Ecco perché suscita molto fastidio sentire un Moni Ovadia, attore ebreo, nato in Bulgaria, ma da una vita a Milano, elogiare l’accordo sul nucleare Iran-Usa come un passo avanti sulla strada del dialogo internazionale e uno schiaffo in faccia a quei guerrafondai dei nazionalisti israeliani. «Questo accordo aumenta le prospettive di pace», assicura Ovadia, dimenticandosi che la possibilità per l’Iran di continuare ad arricchire l’uranio (seppur con un certo limite) aumenta semmai le prospettive che lo Stato degli ayatollah giunga a costruirsi un’atomica e a minacciare il mondo col consenso della comunità internazionale. Ma per Ovadia sono «meglio le intese che i bombardamenti, come vorrebbe il premier israeliano Benjamin Netanyahu»: e già, perché chi mette a repentaglio l’Occidente e vorrebbe costruire una bomba atomica per asfaltarlo è Israele, mica l’Iran; l’aggressore insomma è Netanyahu, non chi un giorno sì e l’altro pure sostiene che lo Stato israeliano dovrebbe scomparire dalle cartine geografiche. Ma chi ci volete fare, secondo l’ebreo (anti-israeliano) Ovadia, la colpa è delle «grandi comunità ebraiche appiattite sulle posizioni del governo israeliano in carica». Quasi fosse un crimine difendere il proprio premier e il proprio Stato, che si batte ogni giorno per garantire la propria sopravvivenza (e quella di tutto il mondo libero), redarguendo gli alleati che «si arrendono all’asse del male».
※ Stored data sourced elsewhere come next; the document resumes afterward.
/-!
# `UnitScaleTiltFluctuationComparisonRegPrGlobalSlackCanonicalEndToEndChiV4` — THE v4 TWIN (★★OWNER RULING g26-№14 (F-2); P22b trunk 4, width seat ym-ust-20520-w2 g4) of `…EndToEndChi`:
# STUB 3⁗χ(v4) `stub_globalTwoRunSlackFamChiV4` OF THE REGISTERED SKELETON v5kD FROM THE SIX CHART ROWS AT THE v4 χ-RECORD'S CANONICAL POLYMERISATION, BY NAME
# (crux `FluctuationComparisonRegPrIntL`, stmt-QuantumFields-20520, skeleton v5kC (OWNER ym3-torus-plan g23 C3 pen `birth_v5kC.lean` 3aa24e4fa8fcb956, R-57χ ADD. 6 token map
# `OfV3At ↦ OfV3ChiAt`, `PkgAtV3 ↦ PkgAtV3Chi`, `dataOfV3 ↦ dataOfV4chi`), STUB 3⁗χ `stub_globalTwoRunSlackFamChiV4`; width-lever lane B «(R1) print's χ of [Balaban1985UV3] (47) back»,
# seat ym-ust-19935-r1 g4; core port 4/5)

THE POINT.  Lane A's capstones `K1aChartRowsC/K ⟹ ⟨3⁗⟩` (`…CanonicalEndToEndC`, p545118) are stated over the old package `PkgAtV3` and its datum `dataOfV3 p (canonPolymer p)`; the
registered v4 successor 3⁗χ(v4) (skeleton v5kD, `Lines/birth_v5kD.lean` commit 435ca54d297c) reads the v4 χ-package `PkgAtV3Chi` and `dataOfV4chi p π ≡ dataOfCoreRows (fun K ↦ (p K).toRows) π`.  With the canonical polymerisation and its five
producer rows now stated over the data core (`…CanonicalPolymersCore`, `…CoreRows`, `…CoreSizes`), the same composition reaches 3⁗χ:

* §1 **`K1aChartRowsCChiV4 L 𝔠 a₀ a₁ a`** — `K1aChartRowsC` with the ADD. 6 token map applied (`OfV3ChiAt`, `PkgAtV3Chi`, rows at `dataOfV4chi p (canonPolymerRows (toCore ∘ p))` /
  `canonPTRows (toCore ∘ p)`): letters `0 < κ ≤ 𝔠.κ`, `κ₀(32,6) ≤ κ`, NO letter on `M₁`; **`K1aChartRowsKChiV4`** — the same at the record's own decay `κ := 𝔠.κ` (NO letter on the
  record at all); `k1aChartRowsCChiV4_of_KChiV4`;
* §2 **`globalTwoRunSlackFamChiV4_of_k1aChartRowsCChiV4`** : `(∀ odd L ≥ 7, ∀ 𝔠 a₀ a₁ …, ∃ a ∈ (0,1), K1aChartRowsCChiV4 L 𝔠 a₀ a₁ a) →` ⟨THE TEXT OF `stub_globalTwoRunSlackFamChiV4`
  VERBATIM⟩ — threshold `γB ⊓ gammaW ⊓ e^{2(1−p₀)}`, `π := canonPolymerRows (toCore ∘ p)`, `σ := 7`; producer rows `pintDecompTrivT_canonRows`, `locCover_canonRows`,
  `locBlockVolumeC_canonRows` (weight `volWeight L M₁`), `locMatched_canonRows`, `termSizeTrivT_canonRows`; windows `window_sum_le_one`/`window_jet`/`window_oldSlice`;
  composition `globalTwoRunSlackTail_of_chartsC` (datum-generic); **`globalTwoRunSlackFamChiV4_of_k1aChartRowsKChiV4`**;
* §3 **`K1aLineChiV4`** (the ELEVEN rows at `dataOfV4chi p π` for a free polymer parameter / term function, lane A's `K1aLine` under the token map) and
  **`globalTwoRunSlackFamChiV4_of_k1aLineChiV4`** (`GlobalSlackKernelMatching.globalTwoRunSlackTail_of_charts` at the χ-datum) — for producers that do not use the canonical
  polymerisation.
So the registered 3⁗χ is, BY NAME, the six chart rows of the K1a interface at the χ-record's canonical polymerisation (K1a `FlatKernelCauchyΦ` — the unprinted two-run
number comparison —, `TaylorSplitΦ`, `KernelSizeΦ`, `RemainderSmallΦ`, `CfgSizeΦ`, `CfgCauchyΦ (ℓ ≡ 1)`), exactly as 3⁗ was lane A's `K1aChartRowsK`.  Every `def` is a
hypothesis schema; nothing of [Balaban1985UV3]/[King1986] is asserted; no numerics; registry untouched.

References: C. King, CMP 102 (1986) 649–677 [King1986] (Thm 3.4 (3.9) p.656, Prop. 3.6 p.662); T. Bałaban, CMP 102 (1985) 255–275 [Balaban1985UV3] ((7) p.257, (24)–(25) p.262,
(28)–(30) p.263, (33)–(34) p.264, (43)–(47) pp.266–267, (57)–(61) pp.270–271); CMP 109 (1987) 249–301 [Balaban1987RG1] ((0.1) p.251, (0.26) p.257, (0.30) p.258).
-/

set_option autoImplicit false
/-!
# DAG node N11 — MASS-BOUND CORE (generic measure theory for door (d3)): the disintegration inequality of a kernel transport in `ℝ≥0∞` WITHOUT absolute
# continuity, the two factors of one of 11a's generations in `ℝ≥0∞`, gluing of configurations on nested bond sets and the splitting of product Haar

HEADER — WORK-UNIT METADATA.  Cell `pub-ymgap`, YM-PLAN Track A (HUMAN RULING D-0062), seat `pub-ymgap-dag-n11-d` (g10; R134 fan-out seat N11 [B14], strategy s2),
route `BalabanUVNodes` rev 25, item K1⁷ `StabilityBAtRecordR13SepCoPH` = stmt-QuantumFields-20542 (helper; DEFINITION lane because of the gadget `splitGlue`;
`--supports 20542 --as helper`, count-neutral).  [III] = [Balaban1988Convergent].  Over `T4AveragingDisintegration` (`jointLaw`, `margDensity`, `condLaw`), 11a
`Node00.TkOfRecord` (`kernelRT`, `aOp`), Mathlib's disintegration (`Measure.lintegral_condKernel`, `withDensity_rnDeriv_le`) and product-measure splitting
(`measurePreserving_piEquivPiSubtypeProd`, `measurePreserving_piCongrLeft`).

WHY THIS FILE.  The sequel `…N11TkBranchMassBound` proves that the old branches `U₀ ↦ 𝐓_k(s,S)[Φ](base_k U₀)` are `dU_k`-integrable under structural laws of the data
(door (d3) of this seat's g10 census: the last binder `hIB` of N11's off-diagonal residue).  This file holds the generic pieces, kept apart for size: (§0) for
measurable `f ≥ 0`, `∫⁻ h(z)·∫⁻ f(z,·) dcondLaw(z) dμ ≤ ∫⁻ f(avg y, y) dν` where `h` is the marginal density — the density of the ABSOLUTELY CONTINUOUS PART of
`avg_* ν`, so no absolute continuity is needed for the inequality; (§1) the V-factor `ofReal (kernelRT g z) ≤ h z · ∫⁻ ofReal g dcondLaw z` and the ζ·A-factor
under fibre domination `ofReal (ζ·aOp w F) ≤ ∫⁻ ŵ · ofReal F`; (§2) `splitGlue` — gluing a configuration on `sVp ⊆ sV` with one on the rest — its measurability, its
identification with Mathlib's `piEquivPiSubtypeProd ∘ piCongrLeft`, the push-forward `glue_*(Haar^{sVp} ⊗ Haar^{rest}) = Haar^{sV}`, and THE GENERIC STEP
`∫⁻ dy ∫⁻ da ŵ(a)·H(y,a) ≤ Cw·Mi` from a bound on the `sVp`-integrals uniform in the rest.

WHAT THIS FILE DEFINES ∕ PROVES (1 `def` — the gadget `splitGlue`, a plain function, not a cited notion; theorems otherwise; 0 `sorry`).
§0 `lintegral_margDensity_condLaw_le`, `ofReal_integral_le_lintegral_ofReal_of_nonneg`.  §1 `ofReal_kernelRT_le`, `ofReal_zeta_mul_aOp_le`.
§2 `splitGlue`, `splitGlue_apply_mem`, `splitGlue_apply_not_mem`, `measurable_splitGlue`, `splitGlue_eq`, `measurePreserving_splitGlue`, ★ `lintegral_lintegral_mul_le_of_split`.

HONEST FRAMING.  Helper lane of K1⁷; measure theory only; nothing of Bałaban's is asserted.  N11 NOT discharged; K1⁷ NOT closed; counts unmoved (typed 28∕28 ·
discharged 5∕27).  One finite four-torus programme at fixed `ε = L^{−K}` — NOT ℝ⁴, NOT OS, NOT a mass gap, NOT Clay.  No `sorry`, `axiom`, `instance`, `notation`.
Sources (SHAPE only): [III] (2.21) p.258, (3.23) p.270; [Balaban1985Averaging] (10) p.19.
-/
noncomputable section

open MeasureTheory ProbabilityTheory
open scoped BigOperators ENNReal NNReal

namespace Summit.QuantumFields.YangMills.Theorems.BalabanUVNodesN11TkBranchMassBoundCore

open Literature.MathematicalPhysics.QuantumFieldTheory.Balaban1983to89 T4Continuum T4NestedCovariance T4AdjointCovariance
open T4AveragingDisintegration (kernelTransport margDensity condLaw jointLaw measurable_margDensity jointLaw_fst measurable_graphMap)
open Node00 Node00.Tk
open BalabanUVNodesN11TkOpMeasurable (measurable_aOp measurable_tkOp measurable_genOp_genDataOfRecord measurable_baseCfg)

universe u

/-! ## §0  Generic: the disintegration inequality of a kernel transport in `ℝ≥0∞`, and `ofReal ∫ ≤ ∫⁻ ofReal` -/

section Generic

variable {α β : Type*} [MeasurableSpace α] [MeasurableSpace β] [StandardBorelSpace β] [Nonempty β]

/-- **THE DISINTEGRATION INEQUALITY OF THE KERNEL TRANSPORT, `ℝ≥0∞` FORM, NO ABSOLUTE CONTINUITY**: for measurable `f ≥ 0`,
`∫⁻ z, h(z) · ∫⁻ y, f (z, y) ∂condLaw(z) ∂μ ≤ ∫⁻ y, f (avg y, y) ∂ν` — `h = d(avg_* ν)∕dμ` is the density of the absolutely continuous part (`withDensity_rnDeriv_le`), the
conditional kernel disintegrates the joint law (`Measure.lintegral_condKernel`), and the joint law is the graph image of `ν`. [cite: Balaban1985Averaging, (10) p.19 (bookkeeping)] -/
theorem lintegral_margDensity_condLaw_le (ν : Measure β) [IsFiniteMeasure ν] (μ : Measure α) [SigmaFinite μ] {avg : β → α}
    (havg : Measurable avg) {f : α × β → ℝ≥0∞} (hf : Measurable f) :
    ∫⁻ z, (margDensity ν μ avg z : ℝ≥0∞) * ∫⁻ y, f (z, y) ∂(condLaw ν avg z) ∂μ ≤ ∫⁻ y, f (avg y, y) ∂ν := by
  have hg : Measurable fun z => ∫⁻ y, f (z, y) ∂(condLaw ν avg z) := hf.lintegral_kernel_prod_right'
  have h1 : ∫⁻ z, (margDensity ν μ avg z : ℝ≥0∞) * ∫⁻ y, f (z, y) ∂(condLaw ν avg z) ∂μ ≤
      ∫⁻ z, ((jointLaw ν avg).fst.rnDeriv μ z) * ∫⁻ y, f (z, y) ∂(condLaw ν avg z) ∂μ :=
    lintegral_mono fun z => mul_le_mul' ENNReal.coe_toNNReal_le_self le_rfl
  have h2 : ∫⁻ z, ((jointLaw ν avg).fst.rnDeriv μ z) * ∫⁻ y, f (z, y) ∂(condLaw ν avg z) ∂μ =
      ∫⁻ z, ∫⁻ y, f (z, y) ∂(condLaw ν avg z) ∂(μ.withDensity ((jointLaw ν avg).fst.rnDeriv μ)) :=
    (lintegral_withDensity_eq_lintegral_mul μ (Measure.measurable_rnDeriv _ _) hg).symm
  have h3 : ∫⁻ z, ∫⁻ y, f (z, y) ∂(condLaw ν avg z) ∂(μ.withDensity ((jointLaw ν avg).fst.rnDeriv μ)) ≤
      ∫⁻ z, ∫⁻ y, f (z, y) ∂(condLaw ν avg z) ∂(jointLaw ν avg).fst :=
    lintegral_mono' (Measure.withDensity_rnDeriv_le _ _) le_rfl
  have h4 : ∫⁻ z, ∫⁻ y, f (z, y) ∂(condLaw ν avg z) ∂(jointLaw ν avg).fst = ∫⁻ x, f x ∂(jointLaw ν avg) :=
    Measure.lintegral_condKernel hf
  have h5 : ∫⁻ x, f x ∂(jointLaw ν avg) = ∫⁻ y, f (avg y, y) ∂ν := lintegral_map hf (measurable_graphMap havg)
  calc _ ≤ _ := h1
    _ = _ := h2
    _ ≤ _ := h3
    _ = _ := h4
    _ = _ := h5

omit [StandardBorelSpace β] [Nonempty β] in
/-- `ofReal (∫ f) ≤ ∫⁻ ofReal f` for `f ≥ 0`, WITHOUT integrability (a non-integrable `f` has Bochner integral `0`). [folklore] -/
theorem ofReal_integral_le_lintegral_ofReal_of_nonneg (μ : Measure β) {f : β → ℝ} (hf : ∀ x, 0 ≤ f x) :
    ENNReal.ofReal (∫ x, f x ∂μ) ≤ ∫⁻ x, ENNReal.ofReal (f x) ∂μ := by
  have h1 : ENNReal.ofReal (∫ x, f x ∂μ) ≤ ‖∫ x, f x ∂μ‖ₑ := by
    rw [Real.enorm_eq_ofReal_abs]
    exact ENNReal.ofReal_le_ofReal (le_abs_self _)
  refine h1.trans ((enorm_integral_le_lintegral_enorm _).trans (lintegral_mono fun x => ?_))
  rw [Real.enorm_eq_ofReal (hf x)]

end Generic

/-! ## §1  The two factors of one generation in `ℝ≥0∞`: the V-factor's kernel transport, the ζ-weight × A-factor under fibre domination -/

section Factors

variable {P : Params} {G : Type u} {V : Type u}

/-- **THE V-FACTOR**: `ofReal (kernelRT avg g z) ≤ h(z) · ∫⁻ ofReal g ∂condLaw(z)` for `g ≥ 0`. [cite: Balaban1988Convergent, (2.21) p.258 (bookkeeping)] -/
theorem ofReal_kernelRT_le [GaugeGroup G] [MeasurableSpace G] [HaarData G] [StandardBorelSpace G] {ι ι' : Type*} [Fintype ι] [Fintype ι']
    (avg : (ι → G) → (ι' → G)) {g : (ι → G) → ℝ} (hg : ∀ y, 0 ≤ g y) (z : ι' → G) :
    ENNReal.ofReal (kernelRT avg g z) ≤
      (margDensity (Measure.pi fun _ : ι => (HaarData.haar : Measure G)) (Measure.pi fun _ : ι' => (HaarData.haar : Measure G)) avg z : ℝ≥0∞) *
        ∫⁻ y, ENNReal.ofReal (g y) ∂(condLaw (Measure.pi fun _ : ι => (HaarData.haar : Measure G)) avg z) := by
  rw [kernelRT_apply, ENNReal.ofReal_mul (NNReal.coe_nonneg _), ENNReal.ofReal_coe_nnreal]
  exact mul_le_mul' le_rfl (ofReal_integral_le_lintegral_ofReal_of_nonneg _ hg)

variable [NormedAddCommGroup V] [InnerProductSpace ℝ V] [FiniteDimensional ℝ V] [MeasurableSpace V] [BorelSpace V]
Moni Ovadia, però, è in buona compagnia, perché con lui, appunto, c’è un altro compagno ebreo della vecchia guardia (di sinistra), Gad Lerner che, a ogni piè sospinto, si cimenta in sofismi retorici contro Israele e, in particolare, contro il suo attuale leader. Si era appena raggiunto l’accordo sul nucleare, che il giornalista esultava sul suo blog al suon di «Obama mira a nuovo equilibrio mondiale. Buona notizia!», e poi dava spazio all’intervista a Emma Bonino che definiva «quello raggiunto con l’Iran, il miglior accordo possibile», dopo aver già garantito sul rinsavimento degli ayatollah in quanto «la storia ci insegna che le rivoluzioni a un certo punto si esauriscono e subentra una qualche forma di normalizzazione» e avanzato sospetti sull’«alleanza di fatto che collega Israele alle petrolmonarchie reazionarie sunnite del Golfo, prima tra tutte l’Arabia Saudita».

Insomma, il vero pericolo, per Ovadia e Lerner, non sono gli ayatollah, improvvisamente diventati docili e mansueti come agnellini, né il combinato disposto teocrazia-tecnologia proprio dello Stato iraniano (che lo configura come un’inquietante teo-tecnocrazia, mix tra ideologia religiosa e scienza all’avanguardia), ma è l’atteggiamento di Israele che, temendo di non avere più appoggi, neppure in Occidente, prova a garantire come può il proprio diritto a esistere. Ci risiamo: Israele non solo non può minacciare di attaccare – come pure a lungo ha fatto Teheran – ma non può neanche provare a difendersi.